• [What you will do]
From the line below that contains "Siegel intertwining operator" to the line that contains "then through the", repeat every line exactly, both ends included, and nothing else.

Collected data entries
◆ ◆ ◆ ◆
/-
Copyright (c) 2026 the pub-hodgecm-mathlib formalisation cell (harness21).  Prover seat hodgecm-mathlib-K2E1-p02 (g5), Track B ∕ K2-LIT, crux hLiu418 =
`stmt-HodgeConjecture-24832`, road `K2_Liu`, socket #41 organ O41.5 (Gindikin–Karpelevich), residual (r3) at every rank: the SPHERICAL REDUCTION of the local
Siegel intertwining operator — `M_v φ°_s = (M_v φ°_s)(1) · φ°'`, hypothesis-first on the intertwining property (authorised K2E1-plan (g3) 05:02:05Z).  2026-09-04.
-/
import Literature.NumberTheory.K2Lit.LocalSiegelIntertwining   -- ★ D10 (K2Liu): `localIntertwining`, `IsSphericalSection`, `unipDeltaLocal`
import HarnessLib

/-!
# hLiu418 ∕ Track B «K2-LIT», #41 organ O41.5 residual (r3) — helper `K2LiuLocalIntertwiningSphericalReduction`:
# `M_v φ (h) = M_v φ (1) · φ'(h)` for `φ` spherical in `I_v(s, χ_v)` and `φ'` THE spherical vector of the target space, once `M_v φ` is a section of it

Cell `pub/hodgecm-mathlib`, crux HLiu418 = `stmt-HodgeConjecture-24832` (helper lane of the K2E1 seat: `--kind proof --supports stmt-HodgeConjecture-24833 --as helper`,
count-neutral; the file pays into #41's O41.5, steward K2Liu-p01 (g4), per the priority call K2E1-plan (g3) 2026-09-04T05:02:05Z (LEAD F0P6-plan (g11) 05:01:57Z),
memo `K2/K2E1-p02/g5/MEMO-R5b-loc-N2.md` (r3)).  THEOREMS ONLY (no `def`, no `instance`, no `notation`, no named-fact hypothesis, no `sorry`).

THE REDUCTION (Casselman (1980) §3; Harris–Kudla–Sweet (1996) §6 (6.14)).  Let `φ` be spherical in `I_v(s, χ_v)` (★ `IsSphericalSection`: a Siegel section, right
`K_v`-invariant, `φ(1) = 1`) and `M_v φ (h) = ∫_{N_Δ(F_v)} φ(w_Δ u h) dνN(u)` (★ `localIntertwining`, ANY measure `νN`).  Then:
* §1 `localIntertwining_mul_of_mem_localInt` — `M_v φ (h k) = M_v φ (h)` for `k ∈ K_v` (pointwise under the integral; no measure theory);
  `localIntertwining_apply_of_mem_localInt` — `M_v φ (k) = M_v φ (1)`.
* §2 **`localIntertwining_eq_apply_one_mul`** — IF `M_v φ` is a Siegel section of some `I_v(s', χ'_v)` (the INTERTWINING PROPERTY, hypothesis `hM`; its proof —
  `P_Δ`-equivariance of `u ↦ p u p⁻¹` on `N_Δ(F_v)` with the modulus `|det_Δ|^{n}` and `w_Δ m w_Δ⁻¹ = m^{−*}` — is the remaining organ) and `φ'` is spherical in
  `I_v(s', χ'_v)`, then through the Iwasawa decomposition `H(F_v) = P_Δ(F_v) K_v` (hypothesis `hIw`, ★ `K2LiuLocalSiegelIwasawa.exists_isSiegelDelta_mul_mem_localInt`
  at good places): `M_v φ (h) = M_v φ (1) · φ'(h)` for EVERY `h` — so `M_v φ°_s = c_v(s) · φ°_{−s}` with `c_v(s) = M_v φ°_s (1)`, the number ★
  `K2LiuGKRankOneValue.integral_apply_weylDelta_nElem_coord` computes at `n = 1` once the Haar measure of `N_Δ(F_v)` is transported to `F_v` (residual (r1)).
  `localIntertwining_eq_smul` — the same as an identity of functions; `localIntertwining_eq_zero_of_apply_one` — if `M_v φ (1) = 0` then `M_v φ = 0`.
No rank-one hypothesis: every `n`.

HONEST LABEL.  Count-neutral helper; proves no printed statement; HC_CM is proved only modulo the 7 printed citations (2 remaining named inputs: hLiu418 =
`stmt-HodgeConjecture-24832`, h413 = `stmt-HodgeConjecture-24833`) until rung 0 closes.

## References
* [Casselman1980] W. Casselman, *The unramified principal series of p-adic groups I*, Compositio Math. 40 (1980), §3 (intertwining operators on spherical vectors).
* [HarrisKudlaSweet1996] M. Harris, S. Kudla, W. J. Sweet, *Theta dichotomy for unitary groups*, J. AMS 9 (1996), §6 (6.14)–(6.16).
-/

set_option autoImplicit false
set_option linter.dupNamespace false  -- the mandated namespace repeats the summit's segment (`HodgeConjecture.HodgeConjecture`)

noncomputable section

open NumberField IsDedekindDomain MeasureTheory Matrix
open Literature.NumberTheory.Automorphic Literature.NumberTheory.Automorphic.UnitaryGroup
open Literature.NumberTheory.GelbartRogawski1991.AdaptedBlocks
open Literature.NumberTheory.GelbartRogawski1991.UnitaryDualPair.LocalSplitting
open Literature.NumberTheory.K2Lit.LocalSiegelDoubled

namespace Summit.HodgeConjecture.HodgeConjecture.Cruxes.HLiu418.K2LiuLocalIntertwiningSphericalReduction

variable (F : Type) [Field F] [NumberField F] (E : Type) [Field E] [NumberField E] [Algebra F E]
  [Algebra.IsQuadraticExtension F E] (c : E ≃ₐ[F] E)
  {δ : E} (hcδ : c δ = -δ) (hδ : δ ≠ 0) {d : F} (hd : δ * δ = algebraMap F E d)
  (v : HeightOneSpectrum (𝓞 F)) (n : ℕ) {T₀ : Matrix (Fin n) (Fin n) F} (hT₀ : T₀.IsSymm)
  {JD : Matrix (Fin (n + n)) (Fin (n + n)) E} (hJD : JD = (gramD F n T₀).map (algebraMap F E))

/-! ## §1 `M_v φ` is right-`K_v`-invariant when `φ` is -/

omit [Algebra.IsQuadraticExtension F E] in
/-- **`M_v φ (h k) = M_v φ (h)` for `k ∈ K_v`** when `φ` is right-`K_v`-invariant (pointwise under the integral sign: `φ(w_Δ u h k) = φ(w_Δ u h)`; any measure).
[cite: Casselman1980, §3] -/
theorem localIntertwining_mul_of_mem_localInt [MeasurableSpace (unipDeltaLocal F E c v n (JD := JD))]
    (νN : Measure (unipDeltaLocal F E c v n (JD := JD))) {φ : UnitaryGroup.localPi E c (n + n) JD v → ℂ}
    (hφK : ∀ k ∈ UnitaryGroup.localInt E c (n + n) JD v, ∀ h : UnitaryGroup.localPi E c (n + n) JD v, φ (h * k) = φ h)
    {k : UnitaryGroup.localPi E c (n + n) JD v} (hk : k ∈ UnitaryGroup.localInt E c (n + n) JD v) (h : UnitaryGroup.localPi E c (n + n) JD v) :
    localIntertwining F E c v n hJD νN φ (h * k) = localIntertwining F E c v n hJD νN φ h := by
  unfold localIntertwining
  refine integral_congr_ae (Filter.Eventually.of_forall fun u => ?_)
  show φ (weylDelta F E c v n hJD * (u : UnitaryGroup.localPi E c (n + n) JD v) * (h * k)) =
    φ (weylDelta F E c v n hJD * (u : UnitaryGroup.localPi E c (n + n) JD v) * h)
  rw [← mul_assoc, hφK k hk]

omit [Algebra.IsQuadraticExtension F E] in
/-- `M_v φ (k) = M_v φ (1)` for `k ∈ K_v`, `φ` right-`K_v`-invariant. [cite: Casselman1980, §3] -/
theorem localIntertwining_apply_of_mem_localInt [MeasurableSpace (unipDeltaLocal F E c v n (JD := JD))]
    (νN : Measure (unipDeltaLocal F E c v n (JD := JD))) {φ : UnitaryGroup.localPi E c (n + n) JD v → ℂ}
    (hφK : ∀ k ∈ UnitaryGroup.localInt E c (n + n) JD v, ∀ h : UnitaryGroup.localPi E c (n + n) JD v, φ (h * k) = φ h)
    {k : UnitaryGroup.localPi E c (n + n) JD v} (hk : k ∈ UnitaryGroup.localInt E c (n + n) JD v) :
    localIntertwining F E c v n hJD νN φ k = localIntertwining F E c v n hJD νN φ 1 := by
  rw [← one_mul k, localIntertwining_mul_of_mem_localInt F E c v n hJD νN hφK hk]

/-! ## §2 The spherical reduction `M_v φ = M_v φ (1) · φ'` -/

/-- **THE SPHERICAL REDUCTION OF THE LOCAL INTERTWINING OPERATOR.**  Let `H(F_v) = P_Δ(F_v) · K_v` (`hIw`), `φ` right-`K_v`-invariant (e.g. spherical in
`I_v(s, χ_v)`), and suppose `M_v φ = localIntertwining νN φ` is a Siegel section of `I_v(s', χ'_v)` (`hM`, the intertwining property) while `φ'` is THE spherical
section of `I_v(s', χ'_v)`.  Then `M_v φ (h) = M_v φ (1) · φ'(h)` for every `h ∈ H(F_v)`: write `h = p k`; both sides are `χ'-character(p)` times their value on
`K_v`, which is `M_v φ (1)` resp. `1`. [cite: Casselman1980, §3] [cite: HarrisKudlaSweet1996, §6 (6.14)] -/
theorem localIntertwining_eq_apply_one_mul [MeasurableSpace (unipDeltaLocal F E c v n (JD := JD))]
    (νN : Measure (unipDeltaLocal F E c v n (JD := JD)))
    (hIw : ∀ h : UnitaryGroup.localPi E c (n + n) JD v, ∃ p k : UnitaryGroup.localPi E c (n + n) JD v,
      IsSiegelDelta F E c hcδ hδ hd v n hT₀ hJD p ∧ k ∈ UnitaryGroup.localInt E c (n + n) JD v ∧ h = p * k)
    {φ : UnitaryGroup.localPi E c (n + n) JD v → ℂ}
    (hφK : ∀ k ∈ UnitaryGroup.localInt E c (n + n) JD v, ∀ h : UnitaryGroup.localPi E c (n + n) JD v, φ (h * k) = φ h)
    (χv' : ∀ w : PlacesOver E v, (w.1.adicCompletion E)ˣ →* ℂˣ) (s' : ℂ)
    (hM : IsLocalSiegelSection F E c hcδ hδ hd v n hT₀ hJD χv' s' (localIntertwining F E c v n hJD νN φ))
    {φ' : UnitaryGroup.localPi E c (n + n) JD v → ℂ} (hφ' : IsSphericalSection F E c hcδ hδ hd v n hT₀ hJD χv' s' φ')
    (h : UnitaryGroup.localPi E c (n + n) JD v) :
    localIntertwining F E c v n hJD νN φ h = localIntertwining F E c v n hJD νN φ 1 * φ' h := by
  obtain ⟨p, k, hp, hk, rfl⟩ := hIw h
  rw [hM p hp k, localIntertwining_apply_of_mem_localInt F E c v n hJD νN hφK hk, hφ'.apply_siegel_mul_localInt hp hk]
  ring

/-- The same, as an identity of functions: `M_v φ = (M_v φ)(1) • φ'`. [cite: Casselman1980, §3] -/
theorem localIntertwining_eq_smul [MeasurableSpace (unipDeltaLocal F E c v n (JD := JD))]
    (νN : Measure (unipDeltaLocal F E c v n (JD := JD)))
    (hIw : ∀ h : UnitaryGroup.localPi E c (n + n) JD v, ∃ p k : UnitaryGroup.localPi E c (n + n) JD v,
      IsSiegelDelta F E c hcδ hδ hd v n hT₀ hJD p ∧ k ∈ UnitaryGroup.localInt E c (n + n) JD v ∧ h = p * k)
    {φ : UnitaryGroup.localPi E c (n + n) JD v → ℂ}
    (hφK : ∀ k ∈ UnitaryGroup.localInt E c (n + n) JD v, ∀ h : UnitaryGroup.localPi E c (n + n) JD v, φ (h * k) = φ h)
    (χv' : ∀ w : PlacesOver E v, (w.1.adicCompletion E)ˣ →* ℂˣ) (s' : ℂ)
    (hM : IsLocalSiegelSection F E c hcδ hδ hd v n hT₀ hJD χv' s' (localIntertwining F E c v n hJD νN φ))
    {φ' : UnitaryGroup.localPi E c (n + n) JD v → ℂ} (hφ' : IsSphericalSection F E c hcδ hδ hd v n hT₀ hJD χv' s' φ') :
    localIntertwining F E c v n hJD νN φ = localIntertwining F E c v n hJD νN φ 1 • φ' := by
  funext h
  rw [Pi.smul_apply, smul_eq_mul]
  exact localIntertwining_eq_apply_one_mul F E c hcδ hδ hd v n hT₀ hJD νN hIw hφK χv' s' hM hφ' h

/-- **For a spherical source**: `φ` spherical in `I_v(s, χ_v)` ⟹ `M_v φ (h) = M_v φ (1) · φ'(h)` under `hIw`, `hM`, `hφ'` (the form O41.5 consumes: `φ = φ°_s`,
`φ' = φ°_{−s}` of `I_v(−s, (χ_v ∘ c)⁻¹)`, `M_v φ°_s (1) = νN(N_Δ(𝒪_v)) · (a_v/b_v)(s)`). [cite: HarrisKudlaSweet1996, §6 (6.14)–(6.16)] -/
theorem localIntertwining_eq_apply_one_mul_of_isSphericalSection [MeasurableSpace (unipDeltaLocal F E c v n (JD := JD))]
    (νN : Measure (unipDeltaLocal F E c v n (JD := JD)))
    (hIw : ∀ h : UnitaryGroup.localPi E c (n + n) JD v, ∃ p k : UnitaryGroup.localPi E c (n + n) JD v,
      IsSiegelDelta F E c hcδ hδ hd v n hT₀ hJD p ∧ k ∈ UnitaryGroup.localInt E c (n + n) JD v ∧ h = p * k)
    (χv : ∀ w : PlacesOver E v, (w.1.adicCompletion E)ˣ →* ℂˣ) (s : ℂ)
    {φ : UnitaryGroup.localPi E c (n + n) JD v → ℂ} (hφ : IsSphericalSection F E c hcδ hδ hd v n hT₀ hJD χv s φ)
    (χv' : ∀ w : PlacesOver E v, (w.1.adicCompletion E)ˣ →* ℂˣ) (s' : ℂ)
    (hM : IsLocalSiegelSection F E c hcδ hδ hd v n hT₀ hJD χv' s' (localIntertwining F E c v n hJD νN φ))
    {φ' : UnitaryGroup.localPi E c (n + n) JD v → ℂ} (hφ' : IsSphericalSection F E c hcδ hδ hd v n hT₀ hJD χv' s' φ')
    (h : UnitaryGroup.localPi E c (n + n) JD v) :
    localIntertwining F E c v n hJD νN φ h = localIntertwining F E c v n hJD νN φ 1 * φ' h :=
  localIntertwining_eq_apply_one_mul F E c hcδ hδ hd v n hT₀ hJD νN hIw hφ.2.1 χv' s' hM hφ' h

/-- If moreover `M_v φ (1) = 0` then `M_v φ` vanishes identically. [cite: Casselman1980, §3] -/
theorem localIntertwining_eq_zero_of_apply_one [MeasurableSpace (unipDeltaLocal F E c v n (JD := JD))]
    (νN : Measure (unipDeltaLocal F E c v n (JD := JD)))
    (hIw : ∀ h : UnitaryGroup.localPi E c (n + n) JD v, ∃ p k : UnitaryGroup.localPi E c (n + n) JD v,
      IsSiegelDelta F E c hcδ hδ hd v n hT₀ hJD p ∧ k ∈ UnitaryGroup.localInt E c (n + n) JD v ∧ h = p * k)
    {φ : UnitaryGroup.localPi E c (n + n) JD v → ℂ}
    (hφK : ∀ k ∈ UnitaryGroup.localInt E c (n + n) JD v, ∀ h : UnitaryGroup.localPi E c (n + n) JD v, φ (h * k) = φ h)
    (χv' : ∀ w : PlacesOver E v, (w.1.adicCompletion E)ˣ →* ℂˣ) (s' : ℂ)
    (hM : IsLocalSiegelSection F E c hcδ hδ hd v n hT₀ hJD χv' s' (localIntertwining F E c v n hJD νN φ))
    (h0 : localIntertwining F E c v n hJD νN φ 1 = 0) (h : UnitaryGroup.localPi E c (n + n) JD v) :
    localIntertwining F E c v n hJD νN φ h = 0 := by
  obtain ⟨p, k, hp, hk, rfl⟩ := hIw h
  rw [hM p hp k, localIntertwining_apply_of_mem_localInt F E c v n hJD νN hφK hk, h0, mul_zero]

end Summit.HodgeConjecture.HodgeConjecture.Cruxes.HLiu418.K2LiuLocalIntertwiningSphericalReduction

end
◆ ◆ ◆ ◆
• [Finished exercise]
Siegel intertwining operator — `M_v φ°_s = (M_v φ°_s)(1) · φ°'`, hypothesis-first on the intertwining property (authorised K2E1-plan (g3) 05:02:05Z).  2026-09-04.
-/
import Literature.NumberTheory.K2Lit.LocalSiegelIntertwining   -- ★ D10 (K2Liu): `localIntertwining`, `IsSphericalSection`, `unipDeltaLocal`
import HarnessLib

/-!
# hLiu418 ∕ Track B «K2-LIT», #41 organ O41.5 residual (r3) — helper `K2LiuLocalIntertwiningSphericalReduction`:
# `M_v φ (h) = M_v φ (1) · φ'(h)` for `φ` spherical in `I_v(s, χ_v)` and `φ'` THE spherical vector of the target space, once `M_v φ` is a section of it

Cell `pub/hodgecm-mathlib`, crux HLiu418 = `stmt-HodgeConjecture-24832` (helper lane of the K2E1 seat: `--kind proof --supports stmt-HodgeConjecture-24833 --as helper`,
count-neutral; the file pays into #41's O41.5, steward K2Liu-p01 (g4), per the priority call K2E1-plan (g3) 2026-09-04T05:02:05Z (LEAD F0P6-plan (g11) 05:01:57Z),
memo `K2/K2E1-p02/g5/MEMO-R5b-loc-N2.md` (r3)).  THEOREMS ONLY (no `def`, no `instance`, no `notation`, no named-fact hypothesis, no `sorry`).

THE REDUCTION (Casselman (1980) §3; Harris–Kudla–Sweet (1996) §6 (6.14)).  Let `φ` be spherical in `I_v(s, χ_v)` (★ `IsSphericalSection`: a Siegel section, right
`K_v`-invariant, `φ(1) = 1`) and `M_v φ (h) = ∫_{N_Δ(F_v)} φ(w_Δ u h) dνN(u)` (★ `localIntertwining`, ANY measure `νN`).  Then:
* §1 `localIntertwining_mul_of_mem_localInt` — `M_v φ (h k) = M_v φ (h)` for `k ∈ K_v` (pointwise under the integral; no measure theory);
  `localIntertwining_apply_of_mem_localInt` — `M_v φ (k) = M_v φ (1)`.
* §2 **`localIntertwining_eq_apply_one_mul`** — IF `M_v φ` is a Siegel section of some `I_v(s', χ'_v)` (the INTERTWINING PROPERTY, hypothesis `hM`; its proof —
  `P_Δ`-equivariance of `u ↦ p u p⁻¹` on `N_Δ(F_v)` with the modulus `|det_Δ|^{n}` and `w_Δ m w_Δ⁻¹ = m^{−*}` — is the remaining organ) and `φ'` is spherical in
  `I_v(s', χ'_v)`, then through the Iwasawa decomposition `H(F_v) = P_Δ(F_v) K_v` (hypothesis `hIw`, ★ `K2LiuLocalSiegelIwasawa.exists_isSiegelDelta_mul_mem_localInt`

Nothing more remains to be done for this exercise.